The second in a two-part series by Dr Don Ewart examining the effect of the revised National Construction Code on termite-proofing work.

With the nearing end of the National Construction Code 2016 (NCC) grace period, which still permitted works to the old AS 3660.1-2000, Dr Don Ewart reviews the how the NCC impacts on termite work. In this issue, the second part of this article focuses on how the systems can be fitted together to create an integrated termite management system.

Rule number two for profitable pre-construction termite work: Think in four dimensions. Be aware of how things fit together, especially at the perimeter but don’t forget to consider time.

The NCC is concerned with risk management. In their list of 15 expected risks that have to be managed, termites come in at #15, with earthquakes (#4) and snow (#5) taking precedence. Termites are an afterthought, and it shows. That’s how we end up with an NCC that has no grandfather clause for existing systems.

Concepts

Australian Standard AS 3660.1-2014 is a guide to “whole-of- house” termite management and it sets out ways to block paths that termites might take to get in without being seen.

Words are important; just ask your insurance company. Don’t over state what is being achieved. You are not ‘preventing’ termites, you are not ‘eradicating risk’, you’re not even keeping termites out. Termites can always fly in. That new paving, deck, mulch or garden can negate perimeter defences. The plumber that moves floor drains after the concrete pour, the expansion bolts cracking a slab edge, the forgotten form work, and the unexpected pour interruption, can all defeat your work. Pest risk management is a process, not an installation event – every building requires inspection.

Suspended floors win

The easiest buildings to manage are those with suspended floors and good access underneath. For inspection access you want 400mm or better and in AS 3660.1-2014, that also means 400mm under any suspended ducts or services.

The horrible provision that the clearance can be reduced to only 150mm at the top of a 2m slope, still survives, but should be resisted. With a full 400mm you can rely on inspections rather than termiticide to soil, but if there is any spot of restricted access, even the allowed 150 slope, you should require more frequent inspections for your warranty.

Do one better?

Of course you can still spray under a suspended floor or a slab or whatever. There is nothing stopping works in excess of the Standard’s minimum, other than the customers’ willingness to pay. You might for example, apply collars and perimeter sheet as well as a traditional spray.
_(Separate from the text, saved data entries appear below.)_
/-!
# De Jong's alteration theorem: the multisection Lemma 4.13, 4.14, and 4.13–4.22 split at 4.14

Topic: `Literature/AlgebraicGeometry/Resolution`. Companion to `AlterationsThreeBlocks.lean`,
which vendors de Jong 1996, 4.13–4.22 — from a pair `(X, Z)` in situation (vi) of 4.12
(`DeJong1996.SituationVI`) to Situation 4.23 (`DeJong1996.SemiStablePair`), using the induction
hypothesis on the base — as ONE named fact `DeJong1996FibrationToSemiStablePair`. This file is
the first layer of its decomposition along the printed text, cut after 4.14:

> "4.13. Lemma. — Suppose `f : X → Y` is a morphism of projective varieties over an
> algebraically closed field `k` satisfying (vi) a) and b). There exists a divisor `H ⊂ X` such
> that (i) `f|_H : H → Y` is finite and generically etale, and (ii) for all geometric points
> `ȳ ∈ Y` and any irreducible component `C` of `X_ȳ = f⁻¹(ȳ)` we have
> `# sm(X/Y) ∩ C ∩ H ≥ 3`. Here we count the number of points of the underlying set, i.e. not
> with multiplicities." (p. 69)
>
> "4.14. Assume the pair `(X, Z)` satisfies (i)–(v) and (vi) a)–d). We apply 4.13 to the
> morphism `f : X → Y` of (vi). This gives `H ⊂ X`. It suffices to prove the theorem for the
> pair `(X, Z ∪ H)`, see 4.9. Note that this pair also satisfies (i)–(v), (vi) a)–d) and
> (vi) e) For all geometric points `ȳ` of `Y` and any irreducible component `C` of `X_ȳ` we
> have `# sm(X/Y) ∩ C ∩ Z ≥ 3`." (p. 70)
>
> "4.15. Assume (i)–(v), (vi) a)–e). In the sequel we will consider projective alterations
> `ψ : Y' → Y`, which are generically étale. […] Conditions (i), (iii) and (iv) are all right
> for the pair `(X', Z')`, but (v) may fail, for example if `Y'` is not normal. […] 4.16. Assume
> (i)–(iv), (vi) a)–e)." (p. 71)

Accordingly this file

* defines property **(vi) e)**, `DeJong1996.HasThreeSmoothPoints f Z`, on geometric fibres
  (`pullback f ȳ` for `ȳ : Spec K → Y`, `K` algebraically closed, as in `IsSemiStableCurve`),
  their irreducible components, and the preimage of the smooth locus `sm(X/Y)` (Mathlib's
  `Scheme.Hom.smoothLocus`, 2.5) and of `Z`, counted by `Set.encard` ("points of the
  underlying set"); proved API: monotonicity in `Z`;
* defines the running hypotheses **(i), (iii), (iv), (vi) a)–d) with the fibration
  `f : X → Y → Spec k` as data**, `DeJong1996.FibredPair f g Z` — WITHOUT (v) `X` normal, which
  4.15 gives up ("(v) may fail") and 4.16–4.22 no longer assume; proved API: the link with
  `DeJong1996.SituationVI` ((iii)–(v) and `∃ f`, (vi) a)–d)) in both directions, properness,
  `Z` closed and `Z ≠ X`, and service by Thm. 4.1 (`DeJong1996StrongAlgClosed`);
* vendors **Lemma 4.13** (`DeJong1996MultisectionLemma`), **4.14** (`DeJong1996MultisectionReduction`:
  the pair `(X, Z ∪ H)` satisfies (i)–(iv), (vi) a)–e) for the same `f`) and **4.15–4.22**
  (`DeJong1996MultisectionToSemiStablePair`: given Thm. 4.1 with its generically-étale clause in
  dimension `≤ d`, Thm. 4.1 with the clause for a pair with (i), (iii), (iv), (vi) a)–e) of
  dimension `d + 1` follows from Thm. 4.1 with the clause for all semi-stable pairs
  (Situation 4.23) over `k` of the same dimension) as NAMED FACTS with the source's numbering;
* PROVES the assembly `DeJong1996FibrationToSemiStablePair.of_multisection_of_toSemiStablePair`
  (4.14, then 4.9 = `DeJong1996.ConclusionGenericallyEtale.of_subset`, then 4.15–4.22) and its
  composites `DeJong1996NormalProjectiveStepVI.of_multisection_of_toSemiStablePair_of_resolution`,
  `DeJong1996StrongAlgClosed.…`, `DeJong1996Strong.…`; and the sanity implications
  `DeJong1996StrongAlgClosed → DeJong1996MultisectionToSemiStablePair`,
  `DeJong1996StrongAlgClosed → DeJong1996FibrationToSemiStablePair`.

`DeJong1996MultisectionReduction` IS proved from `DeJong1996MultisectionLemma` downstream
(`DeJong1996MultisectionReduction.of_multisectionLemma`, file `AlterationsMultisectionProofs`: the
bookkeeping "`f|_{Z ∪ H}` is finite and generically étale when `f|_Z` and `f|_H` are" is
`DeJong1996.IsFiniteGenericallyEtaleOn.union`, by Zariski's Main Theorem and a comparison of the
reduced induced structures on `Z ⊆ Z ∪ H` away from `cl(H ∖ Z)`; (iv) for `Z ∪ H` is
`IsEffectiveCartier.mul` with `Scheme.IdealSheafData.support_mul`; (vi) e) for `Z ∪ H` is
`HasThreeSmoothPoints.mono`), and `DeJong1996MultisectionLemma` is proved from the single open
leaf of its printed proof, the hyperplane section at a closed point
(`DeJong1996MultisectionHyperplane`, file `AlterationsMultisectionLocalStep`), by
`DeJong1996MultisectionLemma.of_hyperplane` (file `AlterationsMultisectionEtaleNhdProofs`; the
Noetherian induction `DeJong1996MultisectionLemma.of_local`, the étale neighbourhood
`DeJong1996MultisectionEtaleNhd_holds` and the generic étaleness
`DeJong1996MultisectionGenericallyEtale_holds` are all proved) — see the Status paragraphs of the
two facts below. `DeJong1996MultisectionToSemiStablePair` is decomposed further downstream
(4.15–4.17: Galois normalisation and the projective level-`ℓ` moduli scheme of stable `n`-pointed
curves 2.24, reaching (vi) f), g); 4.18–4.21: flattening 2.19 and the three-point Lemma 4.20;
4.22: the induction hypothesis on `(Y, D)` and base change; assembled in
`DeJong1996FibrationToSemiStablePair.of_printedLeaves`, file `AlterationsStrongAlgClosedLeaves`).

## Sources

* A. J. de Jong, *Smoothness, semi-stability and alterations*, Publ. Math. IHÉS 83 (1996) 51–93:
  2.2, 2.3, 2.5, 2.6 (pp. 54–55), 2.20, 2.24 (pp. 61–62), Thm. 4.1, 4.4, 4.9 (pp. 66–67), 4.12
  (vi) (p. 69), Lemma 4.13 (pp. 69–70), 4.14 (p. 70), 4.15–4.22 (pp. 71–75), 4.23 (p. 75).
-/

noncomputable section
There is a provision in AS 3660.1-2014 at Clause 7.1.1 that where you are applying termiticide to what will become a concealed and inaccessible area, you then need to supply a reticulation system to provide for replenishment. You can still spray it at construction, but if the sprayed soil surface is to be no longer exposed, the pipes are needed. Sure you can drill concrete later, but if you know it is going down, not to supply pipe for future use is simply, not to comply.

Concrete concerns: collars

Most floor slabs have penetrating pipes that are fitted with collars. There are many brands of collar to choose from and many ways to put them in. They can be embedded or go in under or over the slab (Figure 1).

Embedded collars must not be close enough to any reo to cause cracking (at least 50mm from any bar and 40mm down from the top). If your collar is set too high, a circular crack may appear, indicating failure. The collar’s flange must have contact with the concrete of at least 15mm and must extend at least 20mm along the pipe. 15mm is a lot less than many current products and you can look forward to cheaper collars.

Figure 1: Collars can be placed in various locations

Collars cast in at the base need to have a vertical 15mm flange. Collars can be put onto the top of the slab where they are adhered to the concrete using a ‘termite-resistant adhesive or filler in accordance with AS 3660.3’. If installing after a pour, you can chip the concrete and install the collar as a puddle flange. See Figure 1. Most people use hard plastic collars, but a sheet material flange is fine, just so long as your installation achieves the minimum dimensions. It is no longer enough to simply wrap the pipe.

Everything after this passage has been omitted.